The temple of Saint Goroba is located at Ter village near to Osmanabad. The temple of Saint Goroba is one of the major attractions for the tourists and pilgrims visiting Osmanabad. The temple was built in the 13th century after the death of Saint Goroba in 1317. This temple is square-shaped and constructed fully with stone. It is one of the best architectural models. There is also a Sabha Mandao here to perform religious and cultural activities.
Yedshi Ramling Wildlife Sanctuary
Yedshi Ramling Wildlife Sanctuary is situated in the villages of Yedshi, Wadgaon and Bhanasgaon near to Osmanabad city which is situated in the Balaghat range. Yedshi is considered to be the Matheran of the district of Osmanabad. Yedshi is considered as a possible hill station-cum-health resort. It is a railway station on the Miraj-Latur broud gauge railway.
The only object of interest nearby is the temple of Ramling. Situated at a distance of about two miles from Yedshi, Ramling was a railway station on the Miraj-Latur narrow gauge section of the South-Central Railway. The temple is located in a ravine and is to such a depth that the spire of the temple is not visible from a distance and also after reaching the entrance gate of the temple. To reach the temple one has to descend a number of steps down below. The temple has an open courtyard with a sabhamandap and a pindi of Shankar is placed in an inner chamber. Many devotees throng the temple on every Monday in the month of Shravana. An annual fair is held in honour of Shri Ramling on Margashirsha Shuddha 4 and 5 (November–December). More than five thousand people assemble here at the time of the fair. In the temple of Ramling is also a shrine of Jatayu.
The place is also revered as it is considered to be the spot where Jatayu attacked Ravana, the king of Lanka, while he was carrying away Sita by force. Jatayu lost the battle and died at the hands of Ravana.
Dry deciduous forests occupy the area. Wildlife species include Chinkara, Hyena, Wolf, Wild bear, Fox, Black buck, Hares and Peacock. More than 100 species of birds are also found. The best time to visit is October to June.
Osmanabad Airport (IATA: OMN) lies approximately 13 km from the city centre. There are no scheduled commercial air services to this airport. It takes about 15-20 mins to reach airport by car from the bus stand. Maharashtra Industrial Development Corporation has leased the airport to Reliance Airport Developers Ltd for 95 years. Reliance paid Rs. 63 crore for the deal, which includes other four airports of Maharashtra. The nearest operational airport Aurangabad Airport.

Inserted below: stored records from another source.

import Summits.ResolutionOfSingularities.ResolutionOfSingularities.Theorems.WeightedInvariantWeightedThesisHypersurfaceModelImage
import Literature.AlgebraicGeometry.Resolution.LinearProjectionVertex
import Literature.AlgebraicGeometry.Resolution.ResolutionOfCurves
import Literature.AlgebraicGeometry.Resolution.FiniteBirationalNormal
import Literature.AlgebraicGeometry.Resolution.ChowLemmaProofs
import Literature.AlgebraicGeometry.Motives.ProjectiveNoetherNormalization
import Literature.AlgebraicGeometry.Motives.VarietiesProjectiveSpaceProofs

/-!
# `WeightedInvariant.WeightedThesis`, line `datum-glued-split`, stub 5 (hypersurface models), II:
# hypersurface models from a finite projection / from linear forms

Second of four files for `stub_hypersurfaceModel` (crux `WeightedThesis`,
stmt-ResolutionOfSingularities-0569). PROVED here:

* `isBirational_of_surjective_stalkMap` — a finite dominant morphism of integral schemes onto a
  variety, surjective on the stalk at the generic point, is birational;
* `hypersurfaceModel_of_projection` — `φ₀ : X → ℙ^{d+1}_k` finite, avoiding the vertex,
  `dim X = d`, surjective on the stalk at `η_X` ⇒ the conclusion of `stub_hypersurfaceModel`
  (`Y = ℙ^{d+1} ∖ {vertex}`, `H` the scheme-theoretic image, locally principal by file I);
* `stub_hypersurfaceModel_of_linearForms` (registered shape) — the same from linear forms
  `t₀, …, t_{d+1}` (`t₀, …, t_d` without common zero, `t₀ ≢ 0`, `K(X) = k(t_a/t₀)`), ANY field.
[Hartshorne I Prop. 4.9; Kollár 2007, proof of Prop. 2.48; Stacks 0AB1]
-/

noncomputable section

set_option linter.dupNamespace false -- mandated namespace of this single-conjunct summit

open CategoryTheory CategoryTheory.Limits AlgebraicGeometry TopologicalSpace Topology
  HomogeneousLocalization
open Literature.AlgebraicGeometry.Resolution Literature.AlgebraicGeometry.Motives
open Literature.AlgebraicGeometry.Motives.Segre (grading cst frac chartι toSpec X_mem pull pull_comp
  pull_SpecMap')

attribute [local instance] MvPolynomial.gradedAlgebra

namespace Summit.ResolutionOfSingularities.ResolutionOfSingularities.Theorems.WeightedThesis.HypersurfaceModel

universe u

/-! # Part A: finite + isomorphism of function fields ⇒ birational -/

/-- Over a non-empty affine open `V` of the integral `Y` WITH INTEGRALLY CLOSED COORDINATE RING, an
integral dominant morphism from an integral scheme whose stalk map at the generic point is an
isomorphism restricts to an isomorphism: `A = Γ(Y, V) → B = Γ(X, f⁻¹V)` is injective and
integral, and `K(X) = Frac A` through it, so every element of `B` comes from `A`
(the tree's `isIso_morphismRestrict_of_isIntegralHom_of_isIso_stalkMap` with the normality of
all local rings weakened to that of the one ring `Γ(Y, V)`). [folklore] -/
theorem isIso_morphismRestrict_of_isIntegrallyClosed {X Y : Scheme.{u}}
    [IsIntegral X] [IsIntegral Y] (f : X ⟶ Y) [IsIntegralHom f] [IsDominant f]
    (hstalk : IsIso (f.stalkMap (genericPoint X))) {V : Y.Opens} (hV : IsAffineOpen V)
    (hVne : (V : Set Y).Nonempty) (hic : IsIntegrallyClosed Γ(Y, V)) : IsIso (f ∣_ V) := by
  -- adapted from Literature/AlgebraicGeometry/Resolution/FiniteBirationalNormal.lean
  haveI : IsSchemeTheoreticallyDominant f := .of_isDominant f
  haveI := hstalk
  have hfη : f (genericPoint X) = genericPoint Y := genericPoint_eq_of_isDominant f
  have hηV : genericPoint Y ∈ V :=
    ((genericPoint_spec Y).mem_open_set_iff V.isOpen).mpr
      (by obtain ⟨y, hy⟩ := hVne; exact ⟨y, Set.mem_univ _, hy⟩)
  have hξV : genericPoint X ∈ f ⁻¹ᵁ V := by
    show f (genericPoint X) ∈ V
    rw [hfη]
    exact hηV
  haveI : Nonempty ↥(f ⁻¹ᵁ V) := ⟨⟨_, hξV⟩⟩
  haveI : Nonempty ((f ⁻¹ᵁ V : X.Opens) : Scheme.{u}) := ⟨⟨_, hξV⟩⟩
  haveI : Nonempty ↥V := ⟨⟨_, hηV⟩⟩
  haveI : Nonempty (V : Scheme.{u}) := ⟨⟨_, hηV⟩⟩
  -- `A = Γ(Y, V) → B = Γ(X, f⁻¹ V) → K(X)`
  letI algAB : Algebra Γ(Y, V) Γ(X, f ⁻¹ᵁ V) := (f.app V).hom.toAlgebra
  letI algAK : Algebra Γ(Y, V) X.functionField :=
    ((X.germToFunctionField (f ⁻¹ᵁ V)).hom.comp (f.app V).hom).toAlgebra
  haveI : IsScalarTower Γ(Y, V) Γ(X, f ⁻¹ᵁ V) X.functionField :=
    IsScalarTower.of_algebraMap_eq (R := Γ(Y, V)) (S := Γ(X, f ⁻¹ᵁ V)) (A := X.functionField)
      fun a => rfl
  -- `K(Y) ≅ K(X)` under `A`
  let e0 : Y.presheaf.stalk (genericPoint Y) ≅ X.functionField :=
    Y.presheaf.stalkCongr (.of_eq hfη.symm) ≪≫ asIso (f.stalkMap (genericPoint X))
  have hsp : f (genericPoint X) ⤳ genericPoint Y := by rw [hfη]
  have he0 : ∀ a : Γ(Y, V), e0.hom (Y.germToFunctionField V a) =
      X.germToFunctionField (f ⁻¹ᵁ V) (f.app V a) := fun a => by
    show (Y.presheaf.germ V (genericPoint Y) hηV ≫
      Y.presheaf.stalkSpecializes hsp ≫ f.stalkMap (genericPoint X)) a =
        (f.app V ≫ X.presheaf.germ (f ⁻¹ᵁ V) (genericPoint X) hξV) a
    rw [TopCat.Presheaf.germ_stalkSpecializes_assoc, Scheme.Hom.germ_stalkMap]
  let eA : Y.functionField ≃ₐ[Γ(Y, V)] X.functionField :=
    { e0.commRingCatIsoToRingEquiv with
      commutes' := fun a => he0 a }
  haveI : IsFractionRing Γ(Y, V) Y.functionField :=
    functionField_isFractionRing_of_isAffineOpen Y V hV
  haveI : IsFractionRing Γ(Y, V) X.functionField :=
    IsLocalization.isLocalization_of_algEquiv (nonZeroDivisors Γ(Y, V)) eA
  -- `A` is integrally closed, `A → B` integral and injective, hence bijective
  haveI : IsIntegrallyClosed Γ(Y, V) := hic
  have hint : (f.app V).hom.IsIntegral := f.isIntegral_app V hV
  have hinj : Function.Injective (f.app V) := f.app_injective V
  have hsurj : Function.Surjective (f.app V) := fun b => by
    have hb : IsIntegral Γ(Y, V) (algebraMap Γ(X, f ⁻¹ᵁ V) X.functionField b) :=
      (show IsIntegral Γ(Y, V) b from hint b).map
        (IsScalarTower.toAlgHom Γ(Y, V) Γ(X, f ⁻¹ᵁ V) X.functionField)
    obtain ⟨a, ha⟩ := IsIntegrallyClosed.algebraMap_eq_of_integral hb
    refine ⟨a, X.germToFunctionField_injective (f ⁻¹ᵁ V) ?_⟩
    rw [IsScalarTower.algebraMap_apply Γ(Y, V) Γ(X, f ⁻¹ᵁ V) X.functionField] at ha
    exact ha
  haveI : IsIso (f.app V) := (ConcreteCategory.isIso_iff_bijective _).mpr ⟨hinj, hsurj⟩
  exact isIso_morphismRestrict_of_isIso_app f hV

Osmanabad railway station (station code UMD) is an important railway station situated on Latur - Miraj railway route of central railway. Before 2004, a narrow gauge track connecting Latur to Kurduvadi passed through Osmanabad district. The station nearest to the city at Yedshi was 18 km away from Osmanabad City. During conversion from narrow gauge to Broad Gauge, the track alignment was changed and directed towards Osmanabad city. In the first stage, the broad gauge track between Latur-Osmanabad was completed and became functional in 2007. The first train to arrive at Osmanabad railway station was the Mumbai-Osmanabad Express that ran via Aurangabad and Manmad. The Osmanabad-Kurudvadi section was completed and made functional in 2008. Latur-Osmanabad-Mumbai Express was started via Kurduvadi, Pune in 2008. Osmanabad railway station come under solapur mandal of Central Railway(CR)zone.
Osmanabad has connections to Pune, Mumbai, Kolhapur, Miraj-Sangli, Pandharpur, Nagpur, Parbhani, Latur, Nanded, Parali Vaijnath, Hyderabad, and Nizamabad.